Linear interpolation
Here is a problem that occurs often. One have a set of data files that contain 2 columns (x and y) for some calculated property. Here I have selected only two such sets.
I want to be able to add them, subtract them or make an average. So, what is the problem? The problem is, that the data is sampled in the same region but on different grids i.e. the number of points is different.
0.00 0.151576740
6.51 0.157566880
13.03 0.175107240
19.54 0.202843140
...
3967.59 -0.000073200
3974.10 -0.000082352
3980.62 -0.000095120
3987.13 -0.000107504
0.00 0.060664982
7.41 0.063726254
14.83 0.072136290
22.24 0.083837971
...
3965.71 -0.000059534
3973.12 -0.000055689
3980.53 -0.000048746
3987.94 -0.000041886
One needs to have the values on the same grid to make some simple calculations. I am interested in the region x in [1500:4000] and with a small awk script I can do on-the-fly linear interpolation (which is good enough in this particular case). Here is how the interpolated data compares to the original.
1500 0.00488383
1501 0.0050328
1502 0.00518177
1503 0.00533075
...
1500 0.00410784
1501 0.00411207
1502 0.0041163
1503 0.00412054
...
The script is running over integer numbers for easier understanding, but could be easily modified to handle real numbers for the grid values.

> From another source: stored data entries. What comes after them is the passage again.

/-
Copyright (c) 2026 the pub-hodgecm-mathlib formalisation cell (harness21).  Prover seat hodgecm-mathlib-F0P2-p02 (g26); E1 BRICK LEDGER row 46′ «the K4′ Jacquet alternative WITH
its sub-line clauses» (sibling of ★ row 40′ `CharacterSelfExtensionJacquetAlternative` p853320 (F0P3b-p01 (g25)); consumer ★ row 46 D′46 `F0P3cStCharTSK4PrimeSelfExtSplit`).
-/
import Literature.RepresentationTheory.CharacterSelfExtensionJacquetAlternative   -- ★ row 40′ p853320: `exists_scalar_additive`, `two_le_finrank_intertwiningMap_of_split` (brings ★ CHAR-EXT B `exists_linearEquiv_unipotent_model`)
import HarnessLib

/-!
# The alternative of a self-extension of a character, WITH THE SUB LINE: in the non-split branch the intertwiner `θ : N → N₀` onto the unipotent model sends the sub `ker p = k·e`
# INTO the sub `0 × k` of the model and is non-zero there (`θ e = (0, 1)`)

Generic representation theory over a field `k` (any monoid `M`), Mathlib + ★ `CharacterSelfExtensionJacquetAlternative` ∕ ★ `CharacterSelfExtensionModel`, THEOREMS ONLY (no `def`, no
instance, no notation, no named fact).  Namespace `Literature.RepresentationTheory`; letters of ★ row 40′ VERBATIM: `N : Representation k M U` a SELF-EXTENSION OF THE CHARACTER `χ`
(`p : U →ₗ k`, `hquot`, `hker`, base vector `u₀` with `p u₀ = 1`, `ker p` the free line on `e` — `he`, `hline`, `hfree`), `χ₁` the `χ`-line (`hχ₁`), the unipotent model `N₀` in
the JET letters `N₀ m (w₁, w₂) = (χ m w₁, λ m χ m w₁ + χ m w₂)` (sub `0 × k`, quotient = first coordinate).

★ row 40′ proves the JACQUET ALTERNATIVE «`2 ≤ dim_k Hom_M(N, χ₁)` (split) OR `∃ θ : N → N₀` with `(θ u₀).1 ≠ 0` (non-split)» — the (d1′) input of the K2′-π² assembly (★ row 40 D).  Its
K4′ twin (★ row 46 D′46 `exists_section_selfExtension_of_jacquet_alternative_of_jet_intertwiner`, over ★ G3 `two_le_finrank_intertwiningMap_of_jet_sign`) needs, in the non-split
branch, TWO MORE CLAUSES about the SAME `θ`: it sends the sub line `ker p` into the sub `0 × k` of the model (`∀ w, p w = 0 → (θ w).1 = 0`) and does not kill it (`θ e ≠ 0`).  Both are
immediate from ★ CHAR-EXT B's universal isomorphism `Φ (x, y) = x e + y u₀` (`Φ⁻¹ e = (1, 0)`, so after the coordinate swap `θ e = (0, 1)`):
* §1 **`exists_intertwiningMap_unipotentModel_of_not_split_sub`**: non-split ⇒ `λ ≠ 0` additive and, for every `N₀` of shape `λ`, an intertwiner `θ : N → N₀` with `θ u₀ = (1, λ-free) …`
  precisely `(θ u₀).1 = 1`, `θ e = (0, 1)`, hence `∀ w ∈ ker p, (θ w).1 = 0`; the OCCURRENCE relation `N m u₀ − χ m u₀ = χ m λ(m) e` is returned too (as ★ 40′ ED. 2's primed heads do), so a
  consumer's height oracle ∕ jet-intertwiner hypothesis may carry the occurrence antecedent.
* §2 **`jacquetAlternative_of_selfExtension_char_sub`** — `(2 ≤ finrank k (IntertwiningMap N χ₁)) ∨ ∃ λ ≠ 0 additive OCCURRING in N, ∀ N₀ of shape λ, ∃ θ : N → N₀, (∃ y, (θ y).1 ≠ 0) ∧
  (∀ w, p w = 0 → (θ w).1 = 0) ∧ θ e ≠ 0` = ★ D′46's `hJ` once the consumer identifies `ker p` with `r_P(ι)(r_P A)` (its input class «`r_B` exact, `r_B π⁺` the `θ̃`-line»).
[cite: Brown1982, Ch. IV §2 Prop. 2.1 p. 87, Prop. 2.3 p. 89] [cite: Keys1984, §3 pp. 118–119; §4 Thm. 3 p. 120] [cite: BernsteinZelevinsky1977, §2.3]
HONEST LABEL: count-neutral generic layer; WHICH `λ` occurs, and the jet intertwiner (J) for its height jet, stay the consumer's hypotheses; HC_CM is proved only modulo the printed
citations of that programme until its rung 0 closes.

## References
* [Brown1982] K. S. Brown, *Cohomology of Groups*, GTM 87 (1982), Ch. IV §2 Prop. 2.1 p. 87, Prop. 2.3 p. 89.
* [Keys1984] D. Keys, *Principal series representations of special unitary groups over local fields*, Compositio Math. 51 (1984), §3 pp. 118–119, §4 Thm. 3 p. 120.
* [BernsteinZelevinsky1977] I. N. Bernstein, A. V. Zelevinsky, *Induced representations of reductive p-adic groups I*, Ann. Sci. ÉNS 10 (1977), §2.3.
-/

set_option autoImplicit false

namespace Literature.RepresentationTheory

open Representation

section SelfExtensionCharSub

variable {k : Type*} [Field k] {M : Type*} [Monoid M] {U : Type*} [AddCommGroup U] [Module k U]
  (N : Representation k M U) (χ : M →* k) (hχ : ∀ m, IsUnit (χ m)) (p : U →ₗ[k] k)
  (hquot : ∀ (m : M) (u : U), p (N m u) = χ m * p u) (hker : ∀ (m : M) (u : U), p u = 0 → N m u = χ m • u)
  {u₀ e : U} (hu₀ : p u₀ = 1) (he : p e = 0) (hline : ∀ w : U, p w = 0 → ∃ c : k, w = c • e) (hfree : ∀ c : k, c • e = 0 → c = 0)
  (χ₁ : Representation k M k) (hχ₁ : ∀ (m : M) (x : k), χ₁ m x = χ m * x)

/-! ## §1 The non-split branch with its sub line -/

include hχ hquot hker hu₀ he hline hfree in
/-- **NON-SPLIT ⇒ AN INTERTWINER ONTO THE UNIPOTENT MODEL, MISSING ITS SUB AT `u₀` AND CARRYING THE SUB LINE `k·e` INTO THE SUB `0 × k`.**  If the self-extension does NOT split, its
scalar additive character `λ` is non-zero and for EVERY `N₀` of shape `λ` in the JET letters there is `θ : N → N₀` with `(θ u₀).1 = 1` and `θ e = (0, 1)` — ★ CHAR-EXT B's universal
isomorphism `Φ (x, y) = x e + y u₀` (`Φ⁻¹ u₀ = (0, 1)`, `Φ⁻¹ e = (1, 0)`) followed by the coordinate swap; consequently `(θ w).1 = 0` for every `w ∈ ker p = k·e`.
[cite: Brown1982, Ch. IV §2 Prop. 2.1 p. 87, Prop. 2.3 p. 89] [cite: Keys1984, §3 pp. 118–119] -/
theorem exists_intertwiningMap_unipotentModel_of_not_split_sub (hns : ¬ ∃ v₀ : U, p v₀ = 1 ∧ ∀ m, N m v₀ = χ m • v₀) :
    ∃ lam : M → k, lam 1 = 0 ∧ (∀ m m' : M, lam (m * m') = lam m + lam m') ∧ (∃ m, lam m ≠ 0) ∧
      (∀ m : M, N m u₀ - χ m • u₀ = (χ m * lam m) • e) ∧
      ∀ (N₀ : Representation k M (k × k)), (∀ (m : M) (w : k × k), N₀ m w = (χ m * w.1, lam m * (χ m * w.1) + χ m * w.2)) →
        ∃ θ : IntertwiningMap N N₀, (θ u₀).1 = 1 ∧ θ e = (0, 1) ∧ ∀ w : U, p w = 0 → (θ w).1 = 0 := by
  obtain ⟨lam, hlam1, hlammul, hΛ, hsplit⟩ := exists_scalar_additive N χ hχ p hquot hker hu₀ hline hfree
  refine ⟨lam, hlam1, hlammul, ?_, hΛ, fun N₀ hN₀ => ?_⟩
  · by_contra h
    push Not at h
    exact hns (hsplit.2 h)
  · obtain ⟨Φ, hΦ, -, hΦN⟩ := exists_linearEquiv_unipotent_model N χ p hker hu₀ he hline hfree lam hΛ
    -- `θ := swap ∘ Φ⁻¹`
    let θl : U →ₗ[k] k × k := (LinearEquiv.prodComm k k k).toLinearMap ∘ₗ Φ.symm.toLinearMap
    have hθl : ∀ u : U, θl u = ((Φ.symm u).2, (Φ.symm u).1) := fun u => rfl
    have hθN : ∀ (m : M) (u : U), θl (N m u) = N₀ m (θl u) := fun m u => by
      obtain ⟨⟨x, y⟩, rfl⟩ := Φ.surjective u
      rw [hθl, hθl, hΦN, LinearEquiv.symm_apply_apply, LinearEquiv.symm_apply_apply, hN₀]
      ext <;> (dsimp only; try ring)
    have hu : Φ.symm u₀ = ((0 : k), (1 : k)) := by rw [LinearEquiv.symm_apply_eq, hΦ, zero_smul, one_smul, zero_add]
    have heΦ : Φ.symm e = ((1 : k), (0 : k)) := by rw [LinearEquiv.symm_apply_eq, hΦ, one_smul, zero_smul, add_zero]
    have hθe : θl e = (0, 1) := by rw [hθl, heΦ]
    refine ⟨θl.intertwiningMap_of_isIntertwiningMap N N₀ hθN, ?_, ?_, fun w hw => ?_⟩
    · change (θl u₀).1 = 1
      rw [hθl, hu]
    · change θl e = (0, 1)
      exact hθe
    · obtain ⟨c, rfl⟩ := hline w hw
      change (θl (c • e)).1 = 0
      rw [map_smul, hθe, Prod.smul_fst, smul_zero]

/-! ## §2 The alternative with its sub line -/

include hχ hquot hker hu₀ he hline hfree hχ₁ in
/-- **THE JACQUET ALTERNATIVE OF A SELF-EXTENSION OF A CHARACTER, WITH ITS SUB LINE** (the (d1′) input of the K4′ assembly ★ D′46): EITHER `2 ≤ dim_k Hom_M(N, χ₁)` (split: ★ row 40′
`two_le_finrank_intertwiningMap_of_split`) OR the scalar additive character `λ` is non-zero and for every model `N₀` of shape `λ` some intertwiner `θ : N → N₀` misses the sub
(`(θ y).1 ≠ 0`), carries `ker p` into the sub (`p w = 0 → (θ w).1 = 0`) and does not kill `e` (`θ e ≠ 0`).  At the CM datum: `N := r_B E`, `χ = θ̃` on `T(L⁺_v)`, `ker p = r_B(ι)(r_B π⁺)`.
[cite: Brown1982, Ch. IV §2 Prop. 2.3 p. 89] [cite: Keys1984, §3 pp. 118–119; §4 Thm. 3 p. 120] [cite: BernsteinZelevinsky1977, §2.3] -/
theorem jacquetAlternative_of_selfExtension_char_sub :
    2 ≤ Module.finrank k (IntertwiningMap N χ₁) ∨
      ∃ lam : M → k, lam 1 = 0 ∧ (∀ m m' : M, lam (m * m') = lam m + lam m') ∧ (∃ m, lam m ≠ 0) ∧
        (∀ m : M, N m u₀ - χ m • u₀ = (χ m * lam m) • e) ∧
        ∀ (N₀ : Representation k M (k × k)), (∀ (m : M) (w : k × k), N₀ m w = (χ m * w.1, lam m * (χ m * w.1) + χ m * w.2)) →
          ∃ θ : IntertwiningMap N N₀, (∃ y : U, (θ y).1 ≠ 0) ∧ (∀ w : U, p w = 0 → (θ w).1 = 0) ∧ θ e ≠ 0 := by
  by_cases hsplit : ∃ v₀ : U, p v₀ = 1 ∧ ∀ m, N m v₀ = χ m • v₀
  · obtain ⟨v₀, hv₀, hinv⟩ := hsplit
    exact Or.inl (two_le_finrank_intertwiningMap_of_split N χ hχ p hquot hker hu₀ he hline hfree χ₁ hχ₁ hv₀ hinv)
  · obtain ⟨lam, h1, hmul, hne, hocc, hθ⟩ := exists_intertwiningMap_unipotentModel_of_not_split_sub N χ hχ p hquot hker hu₀ he hline hfree hsplit
    refine Or.inr ⟨lam, h1, hmul, hne, hocc, fun N₀ hN₀ => ?_⟩
    obtain ⟨θ, hθ1, hθe, hθsub⟩ := hθ N₀ hN₀
    refine ⟨θ, ⟨u₀, by rw [hθ1]; exact one_ne_zero⟩, hθsub, ?_⟩
    rw [hθe]
    exact fun h => one_ne_zero (congrArg Prod.snd h)

end SelfExtensionCharSub

end Literature.RepresentationTheory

interpolate-on-regular-grid.awk
#!/usr/bin/awk -f
BEGIN {
minx= 1500; # Range: lower limit
maxx= 4000; # upper limit
dx= 1; # increment
}
{
# check if the lower limit has been reached
if (($1 > minx ) && ($1 < maxx)){
x2=$1; y2=$2;
# for the defined range
for (xi= minx; xi <= maxx; xi= xi+dx){
# step forward if the current grid point is outside the [x1:x2] region
if (xi > x2) {
while (($1<xi) && (getline!=0) ) {x1=x2; y1=y2; x2=$1; y2=$2}
}
yi= (y2-y1)/(x2-x1)*(xi-x1) + y1; # linear interpolation
print xi, yi
}
}
x1= $1; y1=$2
}
Here is the result:
Warning
I have written the script for my purposes and tested it against my data. It works for all of my cases, but could fail in some unforeseen situations so, please, always make sure that your results are reasonable. Do not blindly use the scripts provided on this site.